**Exercise goal:** In the entries that follow, the line with "open B15Eq112TorusCover (cover)" opens the range and the line with "open B6SectAOperatorsV1 (BondIdx RE dsE QpE)" closes it; repeat that range exactly, both lines included.

BEGIN Data shown

import Summits.QuantumFields.YangMills.Theorems.BalabanUVNodesN07SplitClauseHeadAtCubeDomains
import Summits.QuantumFields.YangMills.Theorems.BalabanUVNodesN07DatumGauge152Guarded
import Summits.QuantumFields.YangMills.Theorems.BalabanUVNodesN07LocalLettersCoreGuarded
import HarnessLib

/-!
# N07 [B11] (= [15] = [Balaban1985Variational]) Sect. F, road of record R0′, S6 HEAD: **THE KNIT — the guarded per-datum token `DatumGaugeSplitTopStepCoreG` CLOSED MODULO
# [6] Prop. 6 (N05's in-edge), the CHART LANE's per-datum deliverable `hchart`, and the BUDGET arithmetic**, AT THE PLAN's V20-G GUARD `c ≤ ν.M₁ ∧ k + c₀ ≤ F.m + K`
# (the ∀-introduction over the record's data, the datums and S3's gauge: FILE 3 `localGaugeSplitOn_head159_cubeDomains_box` at every datum ∘ n07-w3 g7's guarded S3 door
# `datumGauge152_REfiner153_of_prop6P_guarded` ∘ `LocalGaugeSplitOn.of_le` to the token's threshold `Cδ_j + θε_j + Qε_j²`, `κ := b9OfP F Mc ρ B₁`)

Cell `pub-ymgap`, width seat `pub-ymgap-dag-n07-w4` g4 (sub-target S6 = the HEAD), CLAIM-5 ∕ INTENT-5 (cell bus).  `--kind proof --supports stmt-QuantumFields-27364 --as helper`
(K1⁹ per dag-lead KEY MAP v2); count-neutral; def-free.  [15] = [Balaban1985Variational]; [6] = [Balaban1985RegularSpaces]; [4] = [Balaban1984PropagatorsII].

THE POINT.  dag-n07-w4 g3's guarded per-datum token `N07LocalLettersCoreGuarded.DatumGaugeSplitTopStepCoreG F N Sup Mc ρ Adm B₃ C θ Q κ a₀ a₁` (⇒ `LocalLettersSplitTopStepCoreG`
⇒ `HalvingStepTopCoreG` ⇒ k0-s1-w3's Core⇒Top link ⇒ `Prop8RegSepTopStepG` ⇒ stub 1) asks, for every admissible record datum `(ν, M, g, K, k, s)`, letters `ε δ`, data `W`, field
`U` with (17)∕(19), fibre and criticality, and every grid cube `(j, a)` meeting `Ω_j`: `LocalGaugeSplitOn (π '' box L (cornerP Mc ρ a) (sideP Mc ρ) j) η_j (κε_j) (Cδ_j + θε_j + Qε_j²) U`.
FILE 4 delivers exactly this clause at one datum from [6] Prop. 6 (`hP6`), the chart side `hchart`, size letters and thresholds, under arithmetic side conditions.  THIS FILE is the
∀-INTRODUCTION: with `Sup := suppDomOfRecord` and the guard `Adm ν M g K k s :≡ M = Mc ∧ (44 + 4ρ + Mc + 3)·L ≤ ν.M₁ ∧ k ≤ K ∧ k + a′ + 3 ≤ m + K ∧ (∀ i ≤ k, Mc + 11d + 6ρ ≤
sitesPerDir i)` (floor + level guards — the (R-b) V20 shape, LOCATED-UNGUARDED-LEVELS ∕ LOCATED-STUB1-FLOOR), the token holds for `κ := b9OfP F Mc ρ B₁` as soon as (i) `hP6`; (ii) the
structural letters `M_h = L^{a′} ≥ M_h⁰`, `R ≥ R₀`, `L·M_h ∣ ρ`, `R·L·M_h ≤ ρ`, `L ≤ ρ`, `1 ≤ Mc`, `0 < B₃`, `a₀ ≤ a0OfP`, `8C_HB_He^{−δ_Hρ} ≤ θ_H`; (iii) `HCHART`: at every datum
of the token and every output `(u, A)` of n07-w3's door, the (159) objects with PER-LEVEL SIZE LETTERS `β₁ β₂ s′ σ t₁ v av` that are FUNCTIONS OF `(ε, δ, j)` ONLY; (iv) `HBUDGET`:
for all letters in the token's ranges and every level `j`, thresholds `t₂ t₃ t_∂` above the doors' floors with `t₁ + (t₂ + t_∂) + t₃ ≤ Cδ_j + θε_j + Qε_j²`.

WHAT IS PROVED (sorry-free; no definition; axioms standard).  `exists_HV_of_flatH` (the kernel-formula binder `hHV` of every S6 door is inhabited — `HCHART`'s first component);
★★★ `datumGaugeSplitTopStepCoreG_of_prop6P_of_chart F N` (statement above); ★★★
`halvingStepTopCoreG_of_prop6P_of_chart F N` (∘ g3's closer: `HalvingStepTopCoreG F N Sup Adm B₃ a₀ a₁` modulo the same three inputs and the (162)–(166♭) smallness letters).
HONEST SCOPE.  Count-neutral ∀-introduction ∕ by-name composition (FILE 4 ∘ `LocalGaugeSplitOn.of_le`); [6] Prop. 6 is a HYPOTHESIS; `HCHART` (the chart lane's deliverable:
k0-s1-w1∕w2, n07-w2, n07-w6∕w7, data n07-w5 — with the corrected current ∕ O₁ letter the lane owner lists as pending) and `HBUDGET` (the (162)–(166♭) arithmetic on the lane's
final letters) are DISPLAYED, NOT discharged, and their joint satisfiability at the record is NOT claimed here; nothing of [15]∕[6]∕[4] ANALYSIS asserted; the token is NOT
discharged unconditionally; `HalvingStepTop(Core)` ∕ `stub_prop8StepCoP13` ∕ K0⁷ ∕ K1⁹ NOT closed; N07 ∕ N05 NOT discharged; counts unmoved (typed 28∕28 · discharged 5∕27); one
finite 𝕋⁴ programme at fixed ε — the route closes the conditional finite-𝕋⁴ rung `BalabanLadder.UV` ONLY; the YM mass gap (Clay) is NOT proved by any of this; nothing continuum
∕ ℝ⁴ ∕ OS.  No `sorry`, no `def`, no `instance`, no `notation`.

RELATED IN THE TREE, NOT DUPLICATED: FILE 4 `N07SplitClauseHeadOfProp6P` (the per-datum clause — CONSUMED); dag-n07-w4 g3 `N07LocalLettersCoreGuarded` (the token and its
downstream links `localLettersSplitCoreG_of_datumGaugeSplitCoreG`, `halvingStepTopCoreG_of_datumGaugeSplitCoreG` — CONSUMED ∕ downstream, not restated); n07-e modules 46∕47
(`Prop8RegSepTopStepG∕R`), k0-s1-w3 `…K0HalvingStepOfCoreFloor` (further downstream).

References: [15] (144) p. 300, (150)–(153) p. 301, (157)–(159) pp. 302–303, (162)–(166) pp. 303–304, (168) p. 304, Prop. 8 p. 304; [6] Prop. 6 (1.135)–(1.138) p. 99,
(1.3)–(1.6) p. 77, (1.131) p. 99; [4] (2.1)–(2.4) p. 224, Cor. 2.8 (2.150)–(2.151) p. 249.
-/

set_option autoImplicit false

noncomputable section
open scoped BigOperators Matrix.Norms.L2Operator

namespace Summit.QuantumFields.YangMills.BalabanUVNodes.N07SplitClauseHeadKnit

open Literature.MathematicalPhysics.QuantumFieldTheory.Balaban1983to89
open Literature.MathematicalPhysics.QuantumFieldTheory.Balaban1983to89.Node00
open Literature.MathematicalPhysics.QuantumFieldTheory.Balaban1983to89.B15DeterminingSets
open Literature.MathematicalPhysics.QuantumFieldTheory.Balaban1983to89.B12RegularSpaces111 (gaugeU expI grad)
open B15Eq112TorusCover (cover)
open B14DomainGeom (Pt Within)
open B14.Eq213MaximalDomains (side cubeExt)
open B5Eq117TorusCarriers (Mk)
open B5Eq118OneStroke (iterBlockOf)
open B5Prop12FieldsLattice (distSite)
open B8Eq131Cubes (sqLo sqHi box cube)
open B8LeafModelZd (ZdIdx)
open B11Eq115Space (levOf)
open B6SectADomainsV1 (Domains)
open B6SectAOperatorsV1 (BondIdx RE dsE QpE)
open Literature.MathematicalPhysics.QuantumFieldTheory.BalabanImbrieJaffe1984to88.BIJ85AxialPropagator411 (BondSpace)
open T4Continuum (T4Family)
open T4AxialGaugeSmallField (castSite)
open B16Sect1Backgrounds (toMS)
open GaugeField (gaugeAct)
open MatrixLog (mlog)
open Summit.QuantumFields.YangMills.Theorems.K0FlatCubeOpsTextP (flatH)
open Summit.QuantumFields.YangMills.BalabanUVNodes.N07HalvingStepTopOfLocalLetters (Letters10On)
open Summit.QuantumFields.YangMills.BalabanUVNodes.N07LocalLettersSplitCore (LocalGaugeSplitOn)
open Summit.QuantumFields.YangMills.BalabanUVNodes.N07LocalLettersCoreGuarded (DatumGaugeSplitTopStepCoreG halvingStepTopCoreG_of_datumGaugeSplitCoreG)
open Summit.QuantumFields.YangMills.BalabanUVNodes.N07SplitClauseHeadAtCubeDomains (localGaugeSplitOn_head159_cubeDomains_box)
open Summit.QuantumFields.YangMills.BalabanUVNodes.N07DatumGauge152Guarded (datumGauge152_REfiner153_of_prop6P_guarded numerics_cornerP_of_levelGuard)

END Data shown

**Reply to the task:**
open B15Eq112TorusCover (cover)
open B14DomainGeom (Pt Within)
open B14.Eq213MaximalDomains (side cubeExt)
open B5Eq117TorusCarriers (Mk)
open B5Eq118OneStroke (iterBlockOf)
open B5Prop12FieldsLattice (distSite)
open B8Eq131Cubes (sqLo sqHi box cube)
open B8LeafModelZd (ZdIdx)
open B11Eq115Space (levOf)
open B6SectADomainsV1 (Domains)
open B6SectAOperatorsV1 (BondIdx RE dsE QpE)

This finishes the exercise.